§ **AIM OF THE TASK**: Within the records below, reproduce without change the lines from the line that has "(by rwa [norm_neg])).isUnit" through the line that has "[cite: Balaban1987RG1, p.267–268;", and only those.

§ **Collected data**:

/-! ## §3  `Ψ(B′) = B′ + h_ℂ C̃_ℂ(B′)` on the `2ρ`-ball: strict derivative, unit, injectivity -/

/-- ★ **`Ψ` IS STRICTLY DIFFERENTIABLE** with derivative `1 + h_ℂ ∘ DC̃_ℂ(B′)` at every `‖B′‖ < R`. [cite: Balaban1987RG1, p.267–268] -/
theorem hasStrictFDerivAt_recordPsi (k K : ℕ) (hk : k + 1 ≤ (F.P K).m + (F.P K).K) (Vk : GaugeField (F.P K) k (SU 2)) {ε : ℝ}
    (hε : ∀ (c : PBond (F.P K) (k + 1)) (i : Idx (F.P K)), ‖loopM (coeField Vk) c i - 1‖ ≤ ε) (hε50 : ε ≤ 1 / 50)
    (hVk : ∀ c, Small expMeanLogSU Vk c) {Y : FluctIdx F k K → ℂ} (hY : ‖Y‖ < 1 / (10 ^ 8 * (F.P K).d * (F.P K).L)) :
    HasStrictFDerivAt (fun B' : FluctIdx F k K → ℂ => B' + hopLinGraphC F k K Vk (recordCtC F k K Vk B'))
      ((1 : (FluctIdx F k K → ℂ) →L[ℂ] (FluctIdx F k K → ℂ)) +
        (LinearMap.toContinuousLinearMap (hopLinGraphC F k K Vk)).comp (fderiv ℂ (recordCtC F k K Vk) Y)) Y := by
  have h1 : HasStrictFDerivAt (fun B' : FluctIdx F k K → ℂ => B') (1 : (FluctIdx F k K → ℂ) →L[ℂ] (FluctIdx F k K → ℂ)) Y :=
    hasStrictFDerivAt_id Y
  have h2 : HasStrictFDerivAt (fun B' => hopLinGraphC F k K Vk (recordCtC F k K Vk B'))
      ((LinearMap.toContinuousLinearMap (hopLinGraphC F k K Vk)).comp (fderiv ℂ (recordCtC F k K Vk) Y)) Y :=
    (LinearMap.toContinuousLinearMap (hopLinGraphC F k K Vk)).hasStrictFDerivAt.comp Y
      (hasStrictFDerivAt_recordCtC F k K hk Vk hε hε50 hVk hY)
  exact h1.add h2

/-- ★★ `‖h_ℂ ∘ DC̃_ℂ(B′)‖ ≤ 9C₂bρ` for EVERY `‖B′‖ < 2ρ` (`3ρ ≤ R`, `‖h_ℂ‖ ≤ b`). [cite: Balaban1985Variational, (54) p.286, (98) p.292; Balaban1987RG1, p.267] -/
theorem norm_hop_comp_fderiv_recordCtC_le_of_lt_two_mul (k K : ℕ) (hk : k + 1 ≤ (F.P K).m + (F.P K).K) (Vk : GaugeField (F.P K) k (SU 2)) {ε : ℝ}
    (hε : ∀ (c : PBond (F.P K) (k + 1)) (i : Idx (F.P K)), ‖loopM (coeField Vk) c i - 1‖ ≤ ε) (hε50 : ε ≤ 1 / 50)
    (hVk : ∀ c, Small expMeanLogSU Vk c) {b ρ : ℝ} (hb : 0 ≤ b) (hHop : ∀ X, ‖hopLinGraphC F k K Vk X‖ ≤ b * ‖X‖)
    (hρ : 3 * ρ ≤ 1 / (10 ^ 8 * (F.P K).d * (F.P K).L)) {Y : FluctIdx F k K → ℂ} (hY : ‖Y‖ < 2 * ρ) :
    ‖(LinearMap.toContinuousLinearMap (hopLinGraphC F k K Vk)).comp (fderiv ℂ (recordCtC F k K Vk) Y)‖ ≤
      9 * (2 * 1 / (1 / (10 ^ 8 * (F.P K).d * (F.P K).L)) ^ 2) * b * ρ := by
  have hh : ‖LinearMap.toContinuousLinearMap (hopLinGraphC F k K Vk)‖ ≤ b :=
    ContinuousLinearMap.opNorm_le_bound _ hb fun X => hHop X
  have hρ0 : 0 < ρ := by linarith [norm_nonneg Y]
  have hC₂0 : (0 : ℝ) ≤ 2 * 1 / (1 / (10 ^ 8 * (F.P K).d * (F.P K).L)) ^ 2 := by positivity
  calc ‖(LinearMap.toContinuousLinearMap (hopLinGraphC F k K Vk)).comp (fderiv ℂ (recordCtC F k K Vk) Y)‖
      ≤ ‖LinearMap.toContinuousLinearMap (hopLinGraphC F k K Vk)‖ * ‖fderiv ℂ (recordCtC F k K Vk) Y‖ := ContinuousLinearMap.opNorm_comp_le _ _
    _ ≤ b * (9 * (2 * 1 / (1 / (10 ^ 8 * (F.P K).d * (F.P K).L)) ^ 2) * ρ) :=
        mul_le_mul hh (norm_fderiv_recordCtC_le_of_lt_two_mul F k K hk Vk hε hε50 hVk hρ hY) (norm_nonneg (fderiv ℂ (recordCtC F k K Vk) Y)) hb
    _ = 9 * (2 * 1 / (1 / (10 ^ 8 * (F.P K).d * (F.P K).L)) ^ 2) * b * ρ := by ring

/-- ★★ **`DΨ(B′) = 1 + h_ℂ∘DC̃_ℂ(B′)` IS A UNIT FOR EVERY `‖B′‖ < 2ρ`** under `9C₂bρ < 1`, `3ρ ≤ R` (Neumann series; `‖h_ℂ∘DC̃_ℂ(B′)‖ ≤ 9C₂bρ < 1`) — in particular at every `B′ = Φ(B)`, `‖B‖ < ρ`.
[cite: Balaban1987RG1, (2.12) p.268; Balaban1985Variational, (98) p.292] -/
theorem isUnit_fderiv_recordPsi_of_lt_two_mul (k K : ℕ) (hk : k + 1 ≤ (F.P K).m + (F.P K).K) (Vk : GaugeField (F.P K) k (SU 2)) {ε : ℝ}
    (hε : ∀ (c : PBond (F.P K) (k + 1)) (i : Idx (F.P K)), ‖loopM (coeField Vk) c i - 1‖ ≤ ε) (hε50 : ε ≤ 1 / 50)
    (hVk : ∀ c, Small expMeanLogSU Vk c) {b ρ : ℝ} (hb : 0 ≤ b) (hHop : ∀ X, ‖hopLinGraphC F k K Vk X‖ ≤ b * ‖X‖)
    (hq : 9 * (2 * 1 / (1 / (10 ^ 8 * (F.P K).d * (F.P K).L)) ^ 2) * b * ρ < 1) (hρ : 3 * ρ ≤ 1 / (10 ^ 8 * (F.P K).d * (F.P K).L))
    {Y : FluctIdx F k K → ℂ} (hY : ‖Y‖ < 2 * ρ) :
    ‖(LinearMap.toContinuousLinearMap (hopLinGraphC F k K Vk)).comp (fderiv ℂ (recordCtC F k K Vk) Y)‖ < 1 ∧
      IsUnit ((1 : (FluctIdx F k K → ℂ) →L[ℂ] (FluctIdx F k K → ℂ)) +
        (LinearMap.toContinuousLinearMap (hopLinGraphC F k K Vk)).comp (fderiv ℂ (recordCtC F k K Vk) Y)) := by
  have hlt : ‖(LinearMap.toContinuousLinearMap (hopLinGraphC F k K Vk)).comp (fderiv ℂ (recordCtC F k K Vk) Y)‖ < 1 :=
    (norm_hop_comp_fderiv_recordCtC_le_of_lt_two_mul F k K hk Vk hε hε50 hVk hb hHop hρ hY).trans_lt hq
  refine ⟨hlt, ?_⟩
  have hu : IsUnit ((1 : (FluctIdx F k K → ℂ) →L[ℂ] (FluctIdx F k K → ℂ)) -
      -((LinearMap.toContinuousLinearMap (hopLinGraphC F k K Vk)).comp (fderiv ℂ (recordCtC F k K Vk) Y))) :=
    (Units.oneSub (-((LinearMap.toContinuousLinearMap (hopLinGraphC F k K Vk)).comp (fderiv ℂ (recordCtC F k K Vk) Y)))
      (by rwa [norm_neg])).isUnit
  rwa [sub_neg_eq_add] at hu

/-- ★★ **`Ψ` IS INJECTIVE ON THE `2ρ`-BALL**: `Ψ Y₁ = Ψ Y₂` gives `Y₁ − Y₂ = −h_ℂ(C̃_ℂ Y₁ − C̃_ℂ Y₂)`, whose norm is `≤ 9C₂bρ‖Y₁ − Y₂‖ < ‖Y₁ − Y₂‖` unless `Y₁ = Y₂` — so `Φ = Ψ⁻¹` on `Φ(ball ρ) ⊆ ball 2ρ`.
[cite: Balaban1987RG1, p.267–268; Balaban1985Variational, (54) p.286] -/
theorem injOn_recordPsi_ball_two_mul (k K : ℕ) (hk : k + 1 ≤ (F.P K).m + (F.P K).K) (Vk : GaugeField (F.P K) k (SU 2)) {ε : ℝ}
    (hε : ∀ (c : PBond (F.P K) (k + 1)) (i : Idx (F.P K)), ‖loopM (coeField Vk) c i - 1‖ ≤ ε) (hε50 : ε ≤ 1 / 50)
    (hVk : ∀ c, Small expMeanLogSU Vk c) {b ρ : ℝ} (hb : 0 ≤ b) (hHop : ∀ X, ‖hopLinGraphC F k K Vk X‖ ≤ b * ‖X‖)
    (hq : 9 * (2 * 1 / (1 / (10 ^ 8 * (F.P K).d * (F.P K).L)) ^ 2) * b * ρ < 1) (hρ : 3 * ρ ≤ 1 / (10 ^ 8 * (F.P K).d * (F.P K).L)) :
    InjOn (fun B' : FluctIdx F k K → ℂ => B' + hopLinGraphC F k K Vk (recordCtC F k K Vk B')) (ball (0 : FluctIdx F k K → ℂ) (2 * ρ)) := by
  intro Y₁ hY₁ Y₂ hY₂ hΨ
  have hY₁' : ‖Y₁‖ < 2 * ρ := mem_ball_zero_iff.1 hY₁
  have hY₂' : ‖Y₂‖ < 2 * ρ := mem_ball_zero_iff.1 hY₂
  have hρ0 : 0 < ρ := by linarith [norm_nonneg Y₁]
  have hC₂0 : (0 : ℝ) ≤ 2 * 1 / (1 / (10 ^ 8 * (F.P K).d * (F.P K).L)) ^ 2 := by positivity
  -- `Y₁ − Y₂ = −h_ℂ (C̃ Y₁ − C̃ Y₂)`
  have hdiff : Y₁ - Y₂ = -(hopLinGraphC F k K Vk (recordCtC F k K Vk Y₁ - recordCtC F k K Vk Y₂)) := by
    have h := hΨ
    simp only at h
    rw [map_sub]
    linear_combination (norm := skip) h
    abel
  have hle : ‖Y₁ - Y₂‖ ≤ 9 * (2 * 1 / (1 / (10 ^ 8 * (F.P K).d * (F.P K).L)) ^ 2) * b * ρ * ‖Y₁ - Y₂‖ := by
    calc ‖Y₁ - Y₂‖ = ‖hopLinGraphC F k K Vk (recordCtC F k K Vk Y₁ - recordCtC F k K Vk Y₂)‖ := by rw [hdiff, norm_neg]
      _ ≤ b * ‖recordCtC F k K Vk Y₁ - recordCtC F k K Vk Y₂‖ := hHop _
      _ ≤ b * (9 * (2 * 1 / (1 / (10 ^ 8 * (F.P K).d * (F.P K).L)) ^ 2) * ρ * ‖Y₁ - Y₂‖) := by
          gcongr; exact norm_recordCtC_sub_le F k K hk Vk hε hε50 hVk hρ hY₁' hY₂'
      _ = 9 * (2 * 1 / (1 / (10 ^ 8 * (F.P K).d * (F.P K).L)) ^ 2) * b * ρ * ‖Y₁ - Y₂‖ := by ring
  by_contra hne
  have hpos : 0 < ‖Y₁ - Y₂‖ := norm_pos_iff.2 (sub_ne_zero.2 hne)
  nlinarith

§ **REPLY**:
      (by rwa [norm_neg])).isUnit
  rwa [sub_neg_eq_add] at hu

/-- ★★ **`Ψ` IS INJECTIVE ON THE `2ρ`-BALL**: `Ψ Y₁ = Ψ Y₂` gives `Y₁ − Y₂ = −h_ℂ(C̃_ℂ Y₁ − C̃_ℂ Y₂)`, whose norm is `≤ 9C₂bρ‖Y₁ − Y₂‖ < ‖Y₁ − Y₂‖` unless `Y₁ = Y₂` — so `Φ = Ψ⁻¹` on `Φ(ball ρ) ⊆ ball 2ρ`.
[cite: Balaban1987RG1, p.267–268; Balaban1985Variational, (54) p.286] -/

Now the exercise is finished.